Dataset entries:
import Summits.Langlands.Langlands.Theses.PicardMuOrdinary
import Literature.AlgebraicGeometry.Motives.PicardCurveMuOrdinaryReduction

/-!
# `IrregularClassicality` (stmt-Langlands-13758) — Negative knowledge VI: the PICKED line's case
# split is on the curve-level μ-ordinarity predicate; its remainder stub is a costume of the crux

From the standing disprover's `Cruxes/IrregularClassicality/Disproof.lean`, cdisprove cycle 4
(2026-08-16), §13.  The crux is NOT refuted (it is the target X weakened by a hypothesis).  The lead
picked `Cruxes/IrregularClassicality/Lines/split-ramified-prime-sqrt6.lean`, whose composition is
`by_cases Literature.AlgebraicGeometry.Motives.HasMuOrdinaryReductionAtThree f` (definition request
D1 of the route: the CURVE `y³ = f(x)` has potentially good reduction at `3` of `3`-rank `2`).
Börner–Bouw–Wewers 2017, §3.2 Lemma 4 (arXiv:1701.01986 p. 6; found by the drefute seat, re-read by
the disprover): over the absolutely unramified base `ℚ₃^{nr}` an étale genus-3 component of the
stable reduction of a Picard curve has ONE branch point — the two-branch-point (3-rank-2) type
"does not occur" — so for `f ∈ ℤ[X]` potentially good reduction is always the supersingular
Hermitian curve `y³ - y = x⁴`, and the predicate is EMPTY on separable quartics over `ℤ`.  That
emptiness needs stable reduction and is not provable in the tree; here it is an explicit
hypothesis `hvac`, and what lands is the pure-logic consequence for the line:

* `nonMuOrdinaryRemainder_of_irregularClassicality`: the line's Stub 7 ("conceded remainder") is a
  weakening of the crux (unconditional);
* `irregularClassicality_iff_nonMuOrdinaryRemainder`: under `hvac` it IS the crux — the
  kernel-checked composition of the line reduces to Stub 7, a costume;
* `muOrdinaryGuardedStub_of_vacuity`, `muOrdinaryGuardedStub_of_vacuity'`: under `hvac` every
  statement guarded by `HasMuOrdinaryReductionAtThree f` after the admissibility hypotheses —
  the line's Stub 3 `stub_polarizedTwistedTower` and its heart Stub 5
  `stub_twoWallOrdinaryClassicality` have this shape — holds vacuously, whatever its conclusion;
* `picard_no_tau_for_jumps_one_two`: the combinatorial heart of BBW's exclusion — in characteristic
  `≠ 2` no order `m` admits primitive `m`-th roots of unity `ζ₁, ζ₂` with `ζ₁ = -1`, `ζ₂² = -1`
  (the linearised constraints `ζ^{h_i} = -1` for `τ σ τ⁻¹ = σ⁻¹` at ramification points of lower
  jumps `1` and `2`).

Repair recorded in the Disproof file (item 24): type μ-ordinarity on the JACOBIAN (BBW stable type
(b); anchor `f = 3x⁴ + x³ - 54`, admissible with `Gal = S₄`, item 25) or on the Galois side, never
on the curve.  Mathlib + the route file + `Literature/AlgebraicGeometry/Motives/
PicardCurveMuOrdinaryReduction` only; no statement here asserts a Theses decl.
[cite: BornerBouwWewers2017, §3.2 Lemma 4 (arXiv:1701.01986 numbering)]
-/

set_option linter.dupNamespace false

namespace Summit.Langlands.Langlands.Theorems.IrregularClassicality.Negative

open Summit.Langlands.Langlands.Theses.PicardMuOrdinary
open Literature.NumberTheory.Automorphic Literature.NumberTheory.GaloisRepresentations
open Literature.AlgebraicGeometry.Motives
open NumberField IsDedekindDomain Polynomial Filter

open scoped Classical

/-- **Stub 7 `stub_nonMuOrdinaryRemainder` of `Lines/split-ramified-prime-sqrt6` is a weakening
of the crux** (its statement, verbatim, is the crux with the extra hypothesis
`¬ HasMuOrdinaryReductionAtThree f`). [folklore] -/
theorem nonMuOrdinaryRemainder_of_irregularClassicality (h : IrregularClassicality) :
    ∀ (f : ℤ[X]) (hcpt : isCompact_glFiniteIntegralLevel 3 (CyclotomicField 3 ℚ)),
      f.natDegree = 4 → (f.map (Int.castRingHom ℚ)).Separable →
      12 ∣ Nat.card (f.map (Int.castRingHom ℚ)).Gal →
      ¬ HasMuOrdinaryReductionAtThree f →
      (∃ (e : CyclotomicField 3 ℚ →+* ℂ) (𝔐 : Ideal (integralClosure ℤ ℂ))
          (S : Finset (HeightOneSpectrum (𝓞 (CyclotomicField 3 ℚ)))),
          𝔐.IsMaximal ∧ (3 : integralClosure ℤ ℂ) ∈ 𝔐 ∧
          ∀ k : ℕ, ∃ P : CuspidalAutomorphicRepData 3 (CyclotomicField 3 ℚ) hcpt,
            P.1.IsRegularAlgebraic ∧
            ∀ 𝔭 ∉ S, ∃ (α : Multiset ℂ) (t u : integralClosure ℤ ℂ),
              P.1.HasSatakeParamAt 𝔭 α ∧
              (t : ℂ) = (𝔭.residueCard : ℂ) * α.sum - e (picardTrace f 𝔭) ∧
              u ∉ 𝔐 ∧ u * t ∈ Ideal.span {(3 : integralClosure ℤ ℂ) ^ k}) →
      ∃ (e : CyclotomicField 3 ℚ →+* ℂ) (π : CuspidalAutomorphicRepData 3 (CyclotomicField 3 ℚ) hcpt),
        π.1.IsLAlgebraic ∧
        ∀ᶠ 𝔭 : HeightOneSpectrum (𝓞 (CyclotomicField 3 ℚ)) in Filter.cofinite, ∃ α : Multiset ℂ,
          π.1.HasSatakeParamAt 𝔭 α ∧ α.sum = e (picardTrace f 𝔭) :=
  fun f hcpt hdeg hsep hgal _ hlim => h f hcpt hdeg hsep hgal hlim

/-- **Costume, modulo curve-level vacuity.**  If `HasMuOrdinaryReductionAtThree f` fails for every
admissible `f` (Börner–Bouw–Wewers 2017, §3.2 Lemma 4: the 3-rank-2 potentially good type does not
occur over `ℚ₃^{nr}`; paper theorem, hypothesis `hvac` here), then the line's "conceded remainder"
Stub 7 is EQUIVALENT to the crux `IrregularClassicality`: the case split of
`Lines/split-ramified-prime-sqrt6.lean` sends every admissible `f` to the remainder branch.
[cite: BornerBouwWewers2017, §3.2 Lemma 4 (arXiv:1701.01986 numbering)] -/
theorem irregularClassicality_iff_nonMuOrdinaryRemainder
    (hvac : ∀ f : ℤ[X], f.natDegree = 4 → (f.map (Int.castRingHom ℚ)).Separable →
      12 ∣ Nat.card (f.map (Int.castRingHom ℚ)).Gal → ¬ HasMuOrdinaryReductionAtThree f) :
    IrregularClassicality ↔
    ∀ (f : ℤ[X]) (hcpt : isCompact_glFiniteIntegralLevel 3 (CyclotomicField 3 ℚ)),
      f.natDegree = 4 → (f.map (Int.castRingHom ℚ)).Separable →
      12 ∣ Nat.card (f.map (Int.castRingHom ℚ)).Gal →
      ¬ HasMuOrdinaryReductionAtThree f →
      (∃ (e : CyclotomicField 3 ℚ →+* ℂ) (𝔐 : Ideal (integralClosure ℤ ℂ))
          (S : Finset (HeightOneSpectrum (𝓞 (CyclotomicField 3 ℚ)))),
          𝔐.IsMaximal ∧ (3 : integralClosure ℤ ℂ) ∈ 𝔐 ∧
          ∀ k : ℕ, ∃ P : CuspidalAutomorphicRepData 3 (CyclotomicField 3 ℚ) hcpt,
            P.1.IsRegularAlgebraic ∧
            ∀ 𝔭 ∉ S, ∃ (α : Multiset ℂ) (t u : integralClosure ℤ ℂ),
              P.1.HasSatakeParamAt 𝔭 α ∧
              (t : ℂ) = (𝔭.residueCard : ℂ) * α.sum - e (picardTrace f 𝔭) ∧
              u ∉ 𝔐 ∧ u * t ∈ Ideal.span {(3 : integralClosure ℤ ℂ) ^ k}) →
      ∃ (e : CyclotomicField 3 ℚ →+* ℂ) (π : CuspidalAutomorphicRepData 3 (CyclotomicField 3 ℚ) hcpt),
        π.1.IsLAlgebraic ∧
        ∀ᶠ 𝔭 : HeightOneSpectrum (𝓞 (CyclotomicField 3 ℚ)) in Filter.cofinite, ∃ α : Multiset ℂ,
          π.1.HasSatakeParamAt 𝔭 α ∧ α.sum = e (picardTrace f 𝔭) :=
  ⟨nonMuOrdinaryRemainder_of_irregularClassicality,
    fun h f hcpt hdeg hsep hgal hlim => h f hcpt hdeg hsep hgal (hvac f hdeg hsep hgal) hlim⟩

/-- **Every μ-ordinary-guarded stub is vacuously true under curve-level vacuity**, whatever its
conclusion `Q` — the shape of the line's heart Stub 5 `stub_twoWallOrdinaryClassicality`
(`∀ f, natDegree = 4 → separable → 12 ∣ #Gal → HasMuOrdinaryReductionAtThree f → …`).
[cite: BornerBouwWewers2017, §3.2 Lemma 4 (arXiv:1701.01986 numbering)] -/
theorem muOrdinaryGuardedStub_of_vacuity
    (hvac : ∀ f : ℤ[X], f.natDegree = 4 → (f.map (Int.castRingHom ℚ)).Separable →
      12 ∣ Nat.card (f.map (Int.castRingHom ℚ)).Gal → ¬ HasMuOrdinaryReductionAtThree f)
    (Q : ℤ[X] → Prop) :
    ∀ f : ℤ[X], f.natDegree = 4 → (f.map (Int.castRingHom ℚ)).Separable →
      12 ∣ Nat.card (f.map (Int.castRingHom ℚ)).Gal → HasMuOrdinaryReductionAtThree f → Q f :=
  fun f hdeg hsep hgal hmu => (hvac f hdeg hsep hgal hmu).elim

/-- The same with the level datum bound before the degree hypothesis — the binder order of the
line's Stub 3 `stub_polarizedTwistedTower`. [folklore] -/
theorem muOrdinaryGuardedStub_of_vacuity'
    (hvac : ∀ f : ℤ[X], f.natDegree = 4 → (f.map (Int.castRingHom ℚ)).Separable →
      12 ∣ Nat.card (f.map (Int.castRingHom ℚ)).Gal → ¬ HasMuOrdinaryReductionAtThree f)
    (Q : ℤ[X] → isCompact_glFiniteIntegralLevel 3 (CyclotomicField 3 ℚ) → Prop) :
    ∀ (f : ℤ[X]) (hcpt : isCompact_glFiniteIntegralLevel 3 (CyclotomicField 3 ℚ)),
      f.natDegree = 4 → (f.map (Int.castRingHom ℚ)).Separable →
      12 ∣ Nat.card (f.map (Int.castRingHom ℚ)).Gal → HasMuOrdinaryReductionAtThree f → Q f hcpt :=
  fun f _ hdeg hsep hgal hmu => (hvac f hdeg hsep hgal hmu).elim

/-- **The combinatorial heart of the exclusion (shadow of BBW `lem:genuscomp`).**  In characteristic
`≠ 2` no single order `m` admits primitive `m`-th roots of unity `ζ₁, ζ₂` with `ζ₁¹ = -1` and
`ζ₂² = -1`: the linearised constraints `ζ^{h_i} = -1` for `τ σ τ⁻¹ = σ⁻¹` at the two ramification
points of lower jumps `h₁ = 1`, `h₂ = 2` of a hypothetical 3-rank-2 good special fibre would force
the order of `τ` to be `2` and `4` at once. [cite: BornerBouwWewers2017, §3.2 Lemma 4 (arXiv:1701.01986 numbering)] -/
theorem picard_no_tau_for_jumps_one_two {L : Type*} [Field L] (h2 : (2 : L) ≠ 0) {m : ℕ}
    {ζ₁ ζ₂ : L} (h₁ : IsPrimitiveRoot ζ₁ m) (h₂ : IsPrimitiveRoot ζ₂ m) (hj₁ : ζ₁ ^ 1 = -1)
    (hj₂ : ζ₂ ^ 2 = -1) : False := by
  rw [pow_one] at hj₁
  have hm2 : m ∣ 2 := h₁.dvd_of_pow_eq_one 2 (by rw [hj₁]; norm_num)
  have hm1 : m ≠ 1 := by
    rintro rfl
    have : ζ₁ = 1 := IsPrimitiveRoot.one_right_iff.1 h₁
    rw [this] at hj₁
    exact h2 (by linear_combination hj₁)
  have hm : m = 2 := by
    rcases (Nat.dvd_prime Nat.prime_two).1 hm2 with h | h
    · exact (hm1 h).elim
    · exact h
  subst hm
  have h1 : ζ₂ ^ 2 = 1 := h₂.pow_eq_one
  rw [h1] at hj₂
  exact h2 (by linear_combination hj₂)

end Summit.Langlands.Langlands.Theorems.IrregularClassicality.Negative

Exercise requirements:
Retype the records above from the very first line down to the line with "D1 of the route: the", keeping both of those lines. Include nothing beyond them.

Finished task:
import Summits.Langlands.Langlands.Theses.PicardMuOrdinary
import Literature.AlgebraicGeometry.Motives.PicardCurveMuOrdinaryReduction

/-!
# `IrregularClassicality` (stmt-Langlands-13758) — Negative knowledge VI: the PICKED line's case
# split is on the curve-level μ-ordinarity predicate; its remainder stub is a costume of the crux

From the standing disprover's `Cruxes/IrregularClassicality/Disproof.lean`, cdisprove cycle 4
(2026-08-16), §13.  The crux is NOT refuted (it is the target X weakened by a hypothesis).  The lead
picked `Cruxes/IrregularClassicality/Lines/split-ramified-prime-sqrt6.lean`, whose composition is
`by_cases Literature.AlgebraicGeometry.Motives.HasMuOrdinaryReductionAtThree f` (definition request
D1 of the route: the CURVE `y³ = f(x)` has potentially good reduction at `3` of `3`-rank `2`).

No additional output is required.